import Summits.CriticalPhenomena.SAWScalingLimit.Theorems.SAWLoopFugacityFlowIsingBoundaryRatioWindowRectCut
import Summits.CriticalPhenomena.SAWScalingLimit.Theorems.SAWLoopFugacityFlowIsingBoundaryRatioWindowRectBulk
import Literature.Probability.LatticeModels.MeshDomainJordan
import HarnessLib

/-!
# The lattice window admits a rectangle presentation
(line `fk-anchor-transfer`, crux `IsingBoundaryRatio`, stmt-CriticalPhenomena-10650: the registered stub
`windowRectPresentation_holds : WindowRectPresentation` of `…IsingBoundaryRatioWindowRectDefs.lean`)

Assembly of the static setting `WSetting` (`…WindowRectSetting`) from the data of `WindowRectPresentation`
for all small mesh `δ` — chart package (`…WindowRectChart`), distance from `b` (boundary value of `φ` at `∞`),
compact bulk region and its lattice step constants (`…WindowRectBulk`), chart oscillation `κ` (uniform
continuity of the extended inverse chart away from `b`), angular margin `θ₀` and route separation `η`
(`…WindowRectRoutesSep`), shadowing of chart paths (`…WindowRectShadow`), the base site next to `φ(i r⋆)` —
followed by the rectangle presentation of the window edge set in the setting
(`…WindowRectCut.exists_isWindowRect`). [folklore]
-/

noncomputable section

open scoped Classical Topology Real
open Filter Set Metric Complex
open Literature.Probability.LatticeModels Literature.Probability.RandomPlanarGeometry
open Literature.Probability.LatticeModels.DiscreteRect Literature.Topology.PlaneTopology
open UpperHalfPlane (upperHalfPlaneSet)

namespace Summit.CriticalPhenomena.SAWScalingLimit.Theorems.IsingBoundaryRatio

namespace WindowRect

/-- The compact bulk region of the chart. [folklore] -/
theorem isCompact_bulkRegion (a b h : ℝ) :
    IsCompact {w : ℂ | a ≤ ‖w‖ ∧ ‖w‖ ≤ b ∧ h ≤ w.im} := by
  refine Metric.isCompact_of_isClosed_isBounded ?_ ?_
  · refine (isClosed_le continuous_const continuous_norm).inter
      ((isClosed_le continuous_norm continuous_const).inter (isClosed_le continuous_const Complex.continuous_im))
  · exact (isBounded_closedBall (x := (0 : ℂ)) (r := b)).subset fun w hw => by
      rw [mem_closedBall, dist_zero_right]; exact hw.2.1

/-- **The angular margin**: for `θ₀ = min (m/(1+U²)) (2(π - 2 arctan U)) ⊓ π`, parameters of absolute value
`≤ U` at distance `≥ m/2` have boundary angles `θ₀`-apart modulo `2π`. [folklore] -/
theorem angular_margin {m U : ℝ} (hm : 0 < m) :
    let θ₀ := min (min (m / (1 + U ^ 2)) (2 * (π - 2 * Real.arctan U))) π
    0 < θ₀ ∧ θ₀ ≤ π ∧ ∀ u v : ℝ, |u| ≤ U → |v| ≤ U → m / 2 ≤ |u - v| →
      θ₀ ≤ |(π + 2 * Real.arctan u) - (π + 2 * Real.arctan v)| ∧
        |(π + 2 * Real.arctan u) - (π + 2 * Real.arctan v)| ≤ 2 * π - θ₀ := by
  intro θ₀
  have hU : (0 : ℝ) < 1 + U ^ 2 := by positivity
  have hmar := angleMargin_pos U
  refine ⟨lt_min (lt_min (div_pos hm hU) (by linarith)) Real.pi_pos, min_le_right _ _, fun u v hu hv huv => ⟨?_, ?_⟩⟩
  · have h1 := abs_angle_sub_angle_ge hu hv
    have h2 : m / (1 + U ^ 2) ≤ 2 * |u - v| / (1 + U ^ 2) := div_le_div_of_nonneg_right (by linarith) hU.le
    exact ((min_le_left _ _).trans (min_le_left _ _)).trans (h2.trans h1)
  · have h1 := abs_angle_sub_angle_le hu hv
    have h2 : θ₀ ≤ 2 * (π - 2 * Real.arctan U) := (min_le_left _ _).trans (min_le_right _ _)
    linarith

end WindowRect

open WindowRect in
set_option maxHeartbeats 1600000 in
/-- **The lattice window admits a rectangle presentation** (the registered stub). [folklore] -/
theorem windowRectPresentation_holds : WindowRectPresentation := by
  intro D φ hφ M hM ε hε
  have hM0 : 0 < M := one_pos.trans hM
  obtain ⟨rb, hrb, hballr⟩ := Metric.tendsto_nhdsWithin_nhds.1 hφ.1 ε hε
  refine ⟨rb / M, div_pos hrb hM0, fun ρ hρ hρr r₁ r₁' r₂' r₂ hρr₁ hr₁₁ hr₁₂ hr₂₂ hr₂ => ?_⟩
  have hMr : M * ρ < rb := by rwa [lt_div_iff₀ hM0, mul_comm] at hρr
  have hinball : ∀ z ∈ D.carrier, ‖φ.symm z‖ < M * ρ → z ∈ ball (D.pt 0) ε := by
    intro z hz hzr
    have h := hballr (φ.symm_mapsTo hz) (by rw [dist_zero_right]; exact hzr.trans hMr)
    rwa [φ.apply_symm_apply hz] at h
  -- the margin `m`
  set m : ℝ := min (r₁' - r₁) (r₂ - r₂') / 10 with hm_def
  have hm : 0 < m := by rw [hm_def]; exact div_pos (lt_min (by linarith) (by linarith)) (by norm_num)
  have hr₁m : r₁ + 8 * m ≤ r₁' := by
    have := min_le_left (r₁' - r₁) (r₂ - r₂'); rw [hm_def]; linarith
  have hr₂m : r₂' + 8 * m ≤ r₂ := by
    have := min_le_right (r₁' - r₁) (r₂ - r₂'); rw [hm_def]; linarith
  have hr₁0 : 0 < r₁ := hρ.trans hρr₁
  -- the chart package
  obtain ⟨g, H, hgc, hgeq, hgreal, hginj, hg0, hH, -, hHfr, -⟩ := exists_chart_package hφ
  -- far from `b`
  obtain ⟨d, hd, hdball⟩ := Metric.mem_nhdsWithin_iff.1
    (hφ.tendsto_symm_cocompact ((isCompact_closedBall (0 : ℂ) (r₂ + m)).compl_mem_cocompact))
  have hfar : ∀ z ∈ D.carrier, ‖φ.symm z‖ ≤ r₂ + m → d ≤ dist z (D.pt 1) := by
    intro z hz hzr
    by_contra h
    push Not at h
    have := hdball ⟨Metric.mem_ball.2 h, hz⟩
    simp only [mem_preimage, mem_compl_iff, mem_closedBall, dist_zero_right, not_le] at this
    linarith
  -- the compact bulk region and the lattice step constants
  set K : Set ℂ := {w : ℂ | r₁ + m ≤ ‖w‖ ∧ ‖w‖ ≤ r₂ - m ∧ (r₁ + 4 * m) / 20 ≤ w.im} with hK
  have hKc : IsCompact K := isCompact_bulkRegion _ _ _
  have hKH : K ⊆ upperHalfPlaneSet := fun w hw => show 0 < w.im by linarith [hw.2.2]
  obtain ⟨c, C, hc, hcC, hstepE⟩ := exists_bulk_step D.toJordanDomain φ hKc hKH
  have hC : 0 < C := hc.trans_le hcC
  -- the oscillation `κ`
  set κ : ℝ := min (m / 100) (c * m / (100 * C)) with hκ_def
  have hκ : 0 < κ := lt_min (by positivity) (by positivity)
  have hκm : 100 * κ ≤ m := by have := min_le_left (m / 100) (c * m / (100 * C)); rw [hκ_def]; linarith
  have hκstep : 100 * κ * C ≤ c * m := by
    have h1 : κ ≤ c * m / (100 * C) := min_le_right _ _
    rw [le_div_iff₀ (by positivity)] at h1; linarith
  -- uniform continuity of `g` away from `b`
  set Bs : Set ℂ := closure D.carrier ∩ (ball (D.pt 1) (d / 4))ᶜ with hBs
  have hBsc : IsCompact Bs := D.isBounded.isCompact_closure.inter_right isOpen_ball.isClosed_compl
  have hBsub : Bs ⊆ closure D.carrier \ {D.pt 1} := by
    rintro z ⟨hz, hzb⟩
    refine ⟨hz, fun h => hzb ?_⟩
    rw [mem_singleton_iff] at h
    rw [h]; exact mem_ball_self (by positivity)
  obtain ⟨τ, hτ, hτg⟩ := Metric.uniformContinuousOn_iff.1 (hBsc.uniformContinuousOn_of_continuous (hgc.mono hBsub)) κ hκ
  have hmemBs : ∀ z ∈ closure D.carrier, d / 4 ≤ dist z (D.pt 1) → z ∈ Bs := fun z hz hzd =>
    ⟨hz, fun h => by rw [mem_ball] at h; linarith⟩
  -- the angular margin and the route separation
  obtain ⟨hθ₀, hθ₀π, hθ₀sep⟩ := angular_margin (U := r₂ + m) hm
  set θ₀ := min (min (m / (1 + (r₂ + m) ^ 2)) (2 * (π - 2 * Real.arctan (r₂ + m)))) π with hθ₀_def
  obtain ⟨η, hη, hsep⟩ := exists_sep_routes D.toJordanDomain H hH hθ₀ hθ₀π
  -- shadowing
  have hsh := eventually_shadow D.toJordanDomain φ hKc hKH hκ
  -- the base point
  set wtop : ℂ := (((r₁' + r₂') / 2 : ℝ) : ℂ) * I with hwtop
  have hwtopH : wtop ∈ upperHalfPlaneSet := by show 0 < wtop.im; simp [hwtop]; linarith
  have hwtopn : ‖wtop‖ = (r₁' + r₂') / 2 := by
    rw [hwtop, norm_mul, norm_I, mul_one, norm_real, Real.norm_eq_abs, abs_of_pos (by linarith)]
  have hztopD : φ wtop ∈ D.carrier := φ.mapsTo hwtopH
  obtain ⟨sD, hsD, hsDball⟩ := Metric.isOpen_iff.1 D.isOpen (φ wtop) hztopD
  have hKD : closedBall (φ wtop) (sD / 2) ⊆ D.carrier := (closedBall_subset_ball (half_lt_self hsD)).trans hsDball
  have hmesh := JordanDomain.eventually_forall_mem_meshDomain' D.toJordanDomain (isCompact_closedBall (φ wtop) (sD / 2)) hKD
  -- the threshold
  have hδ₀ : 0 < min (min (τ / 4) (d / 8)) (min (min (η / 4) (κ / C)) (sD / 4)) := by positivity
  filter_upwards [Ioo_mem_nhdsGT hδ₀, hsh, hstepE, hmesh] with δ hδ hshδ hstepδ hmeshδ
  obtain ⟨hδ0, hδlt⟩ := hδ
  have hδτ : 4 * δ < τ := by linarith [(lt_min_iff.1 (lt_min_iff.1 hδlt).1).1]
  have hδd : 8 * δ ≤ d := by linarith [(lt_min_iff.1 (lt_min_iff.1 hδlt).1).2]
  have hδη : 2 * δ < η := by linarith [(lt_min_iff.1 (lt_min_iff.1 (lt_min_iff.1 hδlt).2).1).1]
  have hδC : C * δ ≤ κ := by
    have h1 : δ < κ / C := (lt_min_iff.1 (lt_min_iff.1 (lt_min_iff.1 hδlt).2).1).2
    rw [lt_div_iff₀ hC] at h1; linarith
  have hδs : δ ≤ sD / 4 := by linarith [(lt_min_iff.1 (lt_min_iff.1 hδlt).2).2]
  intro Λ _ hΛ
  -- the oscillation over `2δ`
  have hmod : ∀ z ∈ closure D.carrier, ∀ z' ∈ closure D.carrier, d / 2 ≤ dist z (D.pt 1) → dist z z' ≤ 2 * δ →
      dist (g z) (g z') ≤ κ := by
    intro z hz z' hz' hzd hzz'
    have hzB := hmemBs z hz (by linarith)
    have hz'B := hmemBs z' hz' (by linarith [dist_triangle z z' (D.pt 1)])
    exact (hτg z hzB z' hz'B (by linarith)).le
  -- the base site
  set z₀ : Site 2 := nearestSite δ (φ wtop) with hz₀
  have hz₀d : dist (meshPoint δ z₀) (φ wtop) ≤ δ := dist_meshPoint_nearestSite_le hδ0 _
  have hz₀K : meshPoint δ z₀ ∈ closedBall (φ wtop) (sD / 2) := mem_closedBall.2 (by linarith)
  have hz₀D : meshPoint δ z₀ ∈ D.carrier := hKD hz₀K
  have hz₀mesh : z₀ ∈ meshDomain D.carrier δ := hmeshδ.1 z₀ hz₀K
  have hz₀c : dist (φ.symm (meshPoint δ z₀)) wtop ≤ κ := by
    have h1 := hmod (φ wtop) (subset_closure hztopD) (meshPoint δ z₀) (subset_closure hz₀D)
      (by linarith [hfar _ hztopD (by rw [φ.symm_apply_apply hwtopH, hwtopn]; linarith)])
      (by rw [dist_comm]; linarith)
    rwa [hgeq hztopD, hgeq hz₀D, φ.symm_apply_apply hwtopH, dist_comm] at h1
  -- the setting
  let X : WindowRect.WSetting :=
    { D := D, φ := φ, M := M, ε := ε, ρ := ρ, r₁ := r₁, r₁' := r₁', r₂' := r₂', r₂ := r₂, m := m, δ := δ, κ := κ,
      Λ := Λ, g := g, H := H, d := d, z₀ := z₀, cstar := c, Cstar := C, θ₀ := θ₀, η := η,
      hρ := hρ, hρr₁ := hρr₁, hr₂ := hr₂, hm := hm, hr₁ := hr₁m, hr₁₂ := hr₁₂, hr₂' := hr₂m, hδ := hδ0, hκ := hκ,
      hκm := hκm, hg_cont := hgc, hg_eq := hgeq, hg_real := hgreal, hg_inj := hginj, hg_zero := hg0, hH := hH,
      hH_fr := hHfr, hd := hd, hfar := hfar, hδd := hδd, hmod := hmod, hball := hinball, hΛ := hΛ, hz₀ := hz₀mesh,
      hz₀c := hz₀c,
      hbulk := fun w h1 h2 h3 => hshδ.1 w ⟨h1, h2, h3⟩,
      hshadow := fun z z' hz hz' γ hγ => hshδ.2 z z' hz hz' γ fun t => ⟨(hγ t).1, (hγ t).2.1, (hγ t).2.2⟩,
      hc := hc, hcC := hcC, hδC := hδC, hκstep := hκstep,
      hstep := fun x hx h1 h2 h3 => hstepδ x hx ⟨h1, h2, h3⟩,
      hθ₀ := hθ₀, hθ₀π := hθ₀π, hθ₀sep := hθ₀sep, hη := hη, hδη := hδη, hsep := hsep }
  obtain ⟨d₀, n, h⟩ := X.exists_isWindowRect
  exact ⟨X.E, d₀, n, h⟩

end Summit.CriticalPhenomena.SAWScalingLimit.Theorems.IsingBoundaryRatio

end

┄┄┄┄┄┄┄┄┄┄┄┄┄┄┄┄┄┄┄┄

Supply the count of lines in the entries that include "distance", and no other text.

== Answer to the exercise ==
2